*** Record extracts ***
import Summits.HubbardSuperconductivity.HubbardSuperconductivity.Theorems.AnisotropyChordTransferFibre3FinXDEvalW

/-!
# Route `AnisotropyChord` / H0 rotor rung: FIN per-`L` row-D (KT-2a″) cell facts, `L = 21`, cells 95–95

Kernel facts `xdCellAny0 21 (49/50) la lb aD = true` (in-kernel point tables, zero data; `decide +kernel`) for the combined-cell
grid of `L = 21` (g5 design, 1–2.5 % cells); assembled in `…FinXDTwentyOne`.  Prover seat `hubbard-h0-rotor-p3` g7; helper for piece A =
stmt-HubbardSuperconductivity-23918 of rung 19089 (`--supports`, helper class).  WHAT THIS IS NOT: nothing here proves superconductivity in the
Hubbard model (rotor TARGET as worded stays FALSE, g15 verdict); kernel facts for ONE hypothesis of ONE conditional reduction.
-/

set_option linter.dupNamespace false
set_option autoImplicit false

namespace Summit.HubbardSuperconductivity.HubbardSuperconductivity.Theorems.AnisotropyChord.Transfer.Fibre3

namespace FinXD

/-- cell 95 of `L = 21` (`cert`). [folklore] -/
theorem xd21_95 : xdCellAny0 21 (49/50 : ℚ) 1272123969326815 1303927068559986 (2/25 : ℚ) = true := by (rw [← xdCellAnyW0_eq]; decide +kernel)

end FinXD

end Summit.HubbardSuperconductivity.HubbardSuperconductivity.Theorems.AnisotropyChord.Transfer.Fibre3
*** End of Record extracts ***
* _Problem description_
Your answer should reproduce each line of the listing that holds the word "cells".

* _Exercise response_
# Route `AnisotropyChord` / H0 rotor rung: FIN per-`L` row-D (KT-2a″) cell facts, `L = 21`, cells 95–95
grid of `L = 21` (g5 design, 1–2.5 % cells); assembled in `…FinXDTwentyOne`.  Prover seat `hubbard-h0-rotor-p3` g7; helper for piece A =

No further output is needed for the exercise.